Working with Language Resources
This section describes how to work with language resources within translation memories and fields templates.
Language Resources
Translation memories have support for storing custom language resources, such as segmentation rules, abbreviations, ordinal followers, variables, dates, times, numbers, measurements and currency recognizers. Storing these resources in the translation memory ensures that they are consistenly being used throughout translation or when segmenting content that is targeting the translation memory. This ensures consistency and optimal translation re-use.
The language resources within a translation memory or language resources template are represented by a LanguageResourceBundleCollection. This is a collection of LanguageResourceBundle objects, each of which represents language resources for a specific language. A translation memory can store language resources for its source language or languages.
Server-based translation memories have the ability to inherit their language resources from a language resources template (ServerBasedLanguageResourcesTemplate). When that is the case, the field definitions can be centrally managed via the language resources template, but not on the translation memory itself. For more information, see Working with Language Resource Templates.
There are nine types of customizable language resources:
Abbreviations: The segmentation engine uses a default source language abbreviation list when segmenting text. The abbreviation list contains the most common, frequently used abbreviations in the source language, such as max., min. and usd., and all of the abbreviations are followed by a full stop. If the segmentation engine finds a full stop preceded by text, and the text appears in the abbreviation list, the engine interprets the full stop as an abbreviation punctuation mark and keeps reading until the next full stop. The abbreviations list can be manipulated through a Wordlist object.
Ordinal followers: The segmentation engine uses a default source language ordinal follower list when segmenting text. An ordinal follower, or ordinal noun, is a word that is typically found following a number. The ordinal nouns list allows the segmentation engine to read past instances of the full stop that are preceded by a number and followed by an ordinal noun. This aspect of segmentation is not relevant for all languages, but it is particularly useful for the German language. A dot is not interpreted as a segment boundary marker if it is preceded by a number and followed by an ordinal noun. The ordinal followers list can be manipulated through a Wordlist object.
Segmentation rules: Segmentation rules are rules that govern how text is broken up into segments. Segments can be paragraph or sentence length. As a general rule, in Englsih, a full stop, exclamation mark, question mark, colon, tab character or end of paragrah mark indicate the end of a sentence when they are followed by a space. A quotation mark (" or '") or a closing parenthesis ()) may follow the closing punctuation mark and precede the space. A semicolon (;) does not end a sentence. The segmentation rules can be customized via the SegmentationRules object.

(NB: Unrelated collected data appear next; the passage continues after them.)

/-- **Telescoping**: `Σ_{c<m} (−1)^{m−1−c} (A_c + [1 ≤ c] A_{c−1}) = A_{m−1}` (`m ≥ 1`). -/
theorem telescope (A : ℕ → ℂ) {m : ℕ} (hm : 1 ≤ m) :
    ∑ c ∈ Finset.range m, (-1 : ℂ) ^ (m - 1 - c) * (A c + if 1 ≤ c then A (c - 1) else 0) =
      A (m - 1) := by
  -- `f c = (−1)^{m−c} A_{c−1}` for `c ≥ 1`, `f 0 = 0`; the summand is `f (c+1) − f c`
  set f : ℕ → ℂ := fun c => if 1 ≤ c then (-1 : ℂ) ^ (m - c) * A (c - 1) else 0 with hf
  have hsummand : ∀ c ∈ Finset.range m,
      (-1 : ℂ) ^ (m - 1 - c) * (A c + if 1 ≤ c then A (c - 1) else 0) = f (c + 1) - f c := by
    intro c hc
    rw [Finset.mem_range] at hc
    simp only [hf]
    rw [if_pos (by omega : 1 ≤ c + 1), Nat.add_sub_cancel, show m - (c + 1) = m - 1 - c by omega]
    by_cases h1 : 1 ≤ c
    · rw [if_pos h1, if_pos h1]
      have hpow : (-1 : ℂ) ^ (m - c) = -(-1 : ℂ) ^ (m - 1 - c) := by
        rw [show m - c = (m - 1 - c) + 1 by omega, pow_succ]
        ring
      rw [hpow]
      ring
    · rw [if_neg h1, if_neg h1]
      ring
  rw [Finset.sum_congr rfl hsummand, Finset.sum_range_sub]
  simp only [hf]
  rw [if_pos hm, if_neg (by omega), sub_zero, Nat.sub_self, pow_zero, one_mul]

/-- **The key recursion (conditional on Mackey).**  For `j < m ≤ N`, a class function `τ` on
`GL_j(F)`, and the Mackey formula on all `GL_{N'}`, `N' ≤ N`:
`⟨trunc N m, I^N_j τ⟩_{GL_N} = [j + 1 = m] · ⟨St_j, τ⟩_{GL_j}`.
In particular (`m = N = a`): `⟨St_a, I^a_j τ⟩ = [j = a − 1] ⟨St_{a−1}, τ⟩` — the Steinberg
character pairs trivially with everything parabolically induced except through the top step. -/
theorem classInner_trunc_hcInd {N : ℕ} (hM : ∀ N', N' ≤ N → MackeyFormula F N') {m j : ℕ}
    (hm : m ≤ N) (hjm : j < m) {τ : GL (Fin j) F → ℂ} (hτ : IsClassFun τ) :
    classInner (trunc N m hm) (hcInd ((le_of_lt hjm).trans hm) τ) =
      if j + 1 = m then classInner (steinberg j) τ else 0 := by
  induction N using Nat.strong_induction_on generalizing m j with
  | _ N ih =>
    -- the recursion for every `St_c`, `c < N`, from the induction hypothesis
    have hrec : ∀ (c : ℕ), c < N → ∀ (i : ℕ) (hic : i < c) (ρ : GL (Fin i) F → ℂ), IsClassFun ρ →
        classInner (steinberg c) (hcInd (le_of_lt hic) ρ) =
          if i + 1 = c then classInner (steinberg i) ρ else 0 := by
      intro c hcN i hic ρ hρ
      have hc0 : 0 < c := by omega
      rw [steinberg_eq_trunc hc0]
      exact ih c hcN (fun N' hN' => hM N' (hN'.trans hcN.le)) le_rfl hic hρ
    rw [trunc, classInner_sum_left]
    have hjN : j + 1 ≤ N := by omega
    have hterm : ∀ c : Fin m,
        classInner ((-1 : ℂ) ^ (m - 1 - (c : ℕ)) • hcInd ((le_of_lt c.2).trans hm) (steinberg c))
          (hcInd ((le_of_lt hjm).trans hm) τ) =
        (-1 : ℂ) ^ (m - 1 - (c : ℕ)) * (pairA j τ c + if 1 ≤ (c : ℕ) then pairA j τ (c - 1) else 0) := by
      intro c
      rw [classInner_smul_left, mackey_term (hM N le_rfl) _ _ hjN (hrec c (by omega)) hτ]
    rw [Finset.sum_congr rfl fun c _ => hterm c,
      Fin.sum_univ_eq_sum_range (fun c => (-1 : ℂ) ^ (m - 1 - c) *
        (pairA j τ c + if 1 ≤ c then pairA j τ (c - 1) else 0)),
      telescope _ (by omega : 1 ≤ m), pairA]
    by_cases h : j + 1 = m
    · subst h
      rw [if_pos rfl, Nat.add_sub_cancel, dif_pos le_rfl, hcRes_self]
    · rw [if_neg h, dif_neg (by omega)]

/-- **`⟨St_a, I^a_j τ⟩ = [j + 1 = a] ⟨St_j, τ⟩`** for `j < a` and a class function `τ`
(conditional on Mackey up to `GL_a`). -/
theorem classInner_steinberg_hcInd {a : ℕ} (hM : ∀ N', N' ≤ a → MackeyFormula F N') {j : ℕ}
    (hja : j < a) {τ : GL (Fin j) F → ℂ} (hτ : IsClassFun τ) :
    classInner (steinberg a) (hcInd (le_of_lt hja) τ) =
      if j + 1 = a then classInner (steinberg j) τ else 0 := by
  rw [steinberg_eq_trunc (by omega : 0 < a)]
  exact classInner_trunc_hcInd hM le_rfl hja hτ

/-- **`⟨trunc N m, trunc N m⟩ = ⟨St_{m−1}, St_{m−1}⟩`** for `1 ≤ m ≤ N` (conditional on Mackey). -/
theorem classInner_trunc_trunc_eq {N : ℕ} (hM : ∀ N', N' ≤ N → MackeyFormula F N') {m : ℕ}
    (hm : m ≤ N) (h1 : 1 ≤ m) :
    classInner (trunc (F := F) N m hm) (trunc N m hm) =
      classInner (steinberg (m - 1) : GL (Fin (m - 1)) F → ℂ) (steinberg (m - 1)) := by
  have hexp : classInner (trunc (F := F) N m hm) (trunc N m hm) =
      ∑ c : Fin m, classInner ((-1 : ℂ) ^ (m - 1 - (c : ℕ)) •
        hcInd ((le_of_lt c.2).trans hm) (steinberg c)) (trunc (F := F) N m hm) := by
    rw [← classInner_sum_left]
    rfl
  rw [hexp]
  have hterm : ∀ c : Fin m,
      classInner ((-1 : ℂ) ^ (m - 1 - (c : ℕ)) • hcInd ((le_of_lt c.2).trans hm) (steinberg c))
        (trunc (F := F) N m hm) =
      if (c : ℕ) + 1 = m then classInner (steinberg (m - 1) : GL (Fin (m - 1)) F → ℂ) (steinberg (m - 1))
        else 0 := by
    intro c
    rw [classInner_smul_left, classInner_comm,
      classInner_trunc_hcInd hM hm c.2 (isClassFun_steinberg c)]
    by_cases h : (c : ℕ) + 1 = m
    · rw [if_pos h, if_pos h]
      rw [show m - 1 - (c : ℕ) = 0 by omega, pow_zero, one_mul]
      exact steinberg_norm_aux _ _ (by omega)
    · rw [if_neg h, if_neg h, mul_zero]
  rw [Finset.sum_congr rfl fun c _ => hterm c,
    Fin.sum_univ_eq_sum_range (fun c => if c + 1 = m then
      classInner (steinberg (m - 1) : GL (Fin (m - 1)) F → ℂ) (steinberg (m - 1)) else 0)]
  have hre : ∀ c ∈ Finset.range m, (if c + 1 = m then
      classInner (steinberg (m - 1) : GL (Fin (m - 1)) F → ℂ) (steinberg (m - 1)) else 0) =
      if c = m - 1 then classInner (steinberg (m - 1) : GL (Fin (m - 1)) F → ℂ) (steinberg (m - 1)) else 0 := by
    intro c _
    by_cases h : c + 1 = m
    · rw [if_pos h, if_pos (by omega)]
    · rw [if_neg h, if_neg (by omega)]
  rw [Finset.sum_congr rfl hre, Finset.sum_ite_eq']
  rw [if_pos (Finset.mem_range.mpr (by omega))]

Variables: This is a customized list of variables in the translation memory setup. Each item on the list is treated as a non-translatable (placeable) element. For example, you may not want to translate a company name. Adding it to the variable list identifies this as untranslatable content. The properties of the variable list are as follows:
- Variables must appear exactly as they do in your documents.

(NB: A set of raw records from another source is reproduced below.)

import Literature.MathematicalPhysics.KineticTheory.LangevinChainConfined
import Literature.MathematicalPhysics.KineticTheory.ConfinedReach
import Literature.MathematicalPhysics.KineticTheory.LangevinChainLaSalle
import Literature.Probability.Process.SmallSets
import Literature.Probability.Process.InvariantUniqueness
import Mathlib.MeasureTheory.Integral.IntervalIntegral.FundThmCalculus
import HarnessLib

/-!
# Chains with confining potentials: LaSalle relaxation of the undriven chain, irreducibility towards the equilibrium, and uniqueness of the steady state from one local minorisation

Topic `Literature/MathematicalPhysics/KineticTheory` (trunk T-KINETIC). For an oscillator chain
`P` with confining potentials (`OscillatorChain.IsConfining`, `LangevinChainConfined.lean`) and
its CONSTRUCTED transition semigroup `IsConfining.semigroup` (model-free pipeline), this file
proves the deterministic and the soft-probabilistic parts of the uniqueness of the invariant
measure, generalising `LangevinChainLaSalle.lean` / `LangevinChainReach.lean` (pinned chain, older
pipeline) to every confining chain with POSITIVE friction, INJECTIVE interaction force `V'` and a
potential whose ONLY CRITICAL POINT is the origin (e.g. the Hairer–Mattingly chain
`U = |q|^{2k}/2k`, `V = r²/2`):

* the undriven flow `φ_t(x) = drivenFlow (P.drift N) x 0 t` (zero noise path): cocycle, integral
  equation, differentiability, the energy identity `H(φ_t x) = H(x) - γ∫₀ᵗ ∑ w_i p_i²`
  (`IsConfining.hamiltonian_freeFlow_eq`), monotonicity and convergence of the energy;
* **LaSalle** (`IsConfining.tendsto_freeFlow_zero`): `φ_t(x) → 0` for every `x` — at a cluster
  point `w` of the orbit the energy is stationary, so the dissipation vanishes along `φ(w)`, so the
  momentum of the last site vanishes identically, so `w = 0` by the rigidity
  `IsConfining.eq_zero_of_momentum_last_eq_zero` (peeling the chain from the right: `V'`
  injective; at the end a critical point of `Φ` with `p = 0`);
* **pointed irreducibility** (`IsConfining.langevinKernel_pos_of_mem_nhds_zero`): every
  neighbourhood of `0` is reached from every point with positive probability at all large times
  (`ConfinedReach.lean`);
* **uniqueness from one local minorisation** (`IsConfining.invariant_unique_of_localSmall`): if
  the transition kernels admit ONE local minorisation near the equilibrium (an open `G₀ ∋ 0`, a
  measure `ν₀` charging every neighbourhood of some point, a time window on which
  `P_t(w, ·) ≥ ν₀` for `w ∈ G₀` — the printed content of CEHR 2018 Prop. 3.2/3.6, or of a
  Malliavin-type argument), then the semigroup has AT MOST ONE invariant probability measure:
  every compact set is small (`Literature/Probability/Process/SmallSets.lean`, pointed form, with
  the Feller property and the irreducibility above), the sublevel sets `{H ≤ n}` exhaust phase
  space, and `Literature.Probability.Process.invariant_unique_of_small_cover` applies.

## References

* J. P. LaSalle, *Some extensions of Liapunov's second method*, IRE Trans. Circuit Theory **7**
  (1960) 520–527.
* N. Cuneo, J.-P. Eckmann, M. Hairer, L. Rey-Bellet, EJP **23** (2018) no. 55, Props. 3.3, 3.6,
  3.8 and §4.
* M. Hairer, J. C. Mattingly, Comm. Pure Appl. Math. **62** (2009), §1 ("the uniqueness of an
  invariant measure … follows quickly from the hypoellipticity of the generator and the
  Hamiltonian structure once the existence of an invariant measure is established").
* S. P. Meyn, R. L. Tweedie, *Markov Chains and Stochastic Stability* (1993), Thm 10.0.1.
-/

noncomputable section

- Each item in the list must be on a line of its own.
- Punctuation inside variables, such as hyphens or commas, is not supported.
- As well as the variables themselves, the list can include comments or headings. Comments or headings must be directly preceded by the hash symbol (#), for example, #comment.
Similar to the abbreviations and ordinal followers, variables are as well manipulated through a Wordlist object.
Date recognizers: (see below)
Time recognizers: The formats of both dates and times can differ from one language to another, so the date and time recognizers offer the possibility to customise these formats to best suit the needs of the current source and target languages. Both of them are represented as lists of strings.
Numbers recognizers: By default, there is a list of number formats for each source and target language. This ensures that the number formats in the source language are recognized and localized correctly in the target language. The numbers recognizers are represented as lists of SeparatorCombination objects.
Measurements recognizers: Apart from the default measurements for source and target languages, new or customised ones can also be added which will be identified as placeables in the process of translation. The measurements recognizers are represented as dictionaries of string keys and CustomUnitDefinition values.
Currency recognizers: Similar to all the recognizer types above, Trados Studio uses a default list of currency formats (symbols and symbol placements) for each source and target language. Expanding this list ensures that the currency formats of the source language are recognized and localized correctly in the target language. The currency recognizers can be manipulated through a list of the CurrencyFormat objects.
In order to define custom language resources for a given language, you have to create a LanguageResourceBundle object for that language. Subsequently for instance, create a new Wordlist object, populated using a custom list of variables and assign it to the Abbreviations property. Finally add it to the language resource bundles collection and save the translation memory or language resources template that own the collection in order to save the changes.
Often, when defining custom language resources, the most common scenario is making changes to the default set of language resources. The default language resources can be retrieved from the DefaultLanguageResourceProvider, or by calling GetDefaultLanguageResources in a server scenario. Note that this is only really required when accessing the default language resources from Silverlight, since the DefaultLanguageResourceProvider is not available in Silverlight. Both methods returns the same defaults, using the DefaultLanguageResourceProvider is more efficient since no server roundtrips are required to retrieve the default language resources.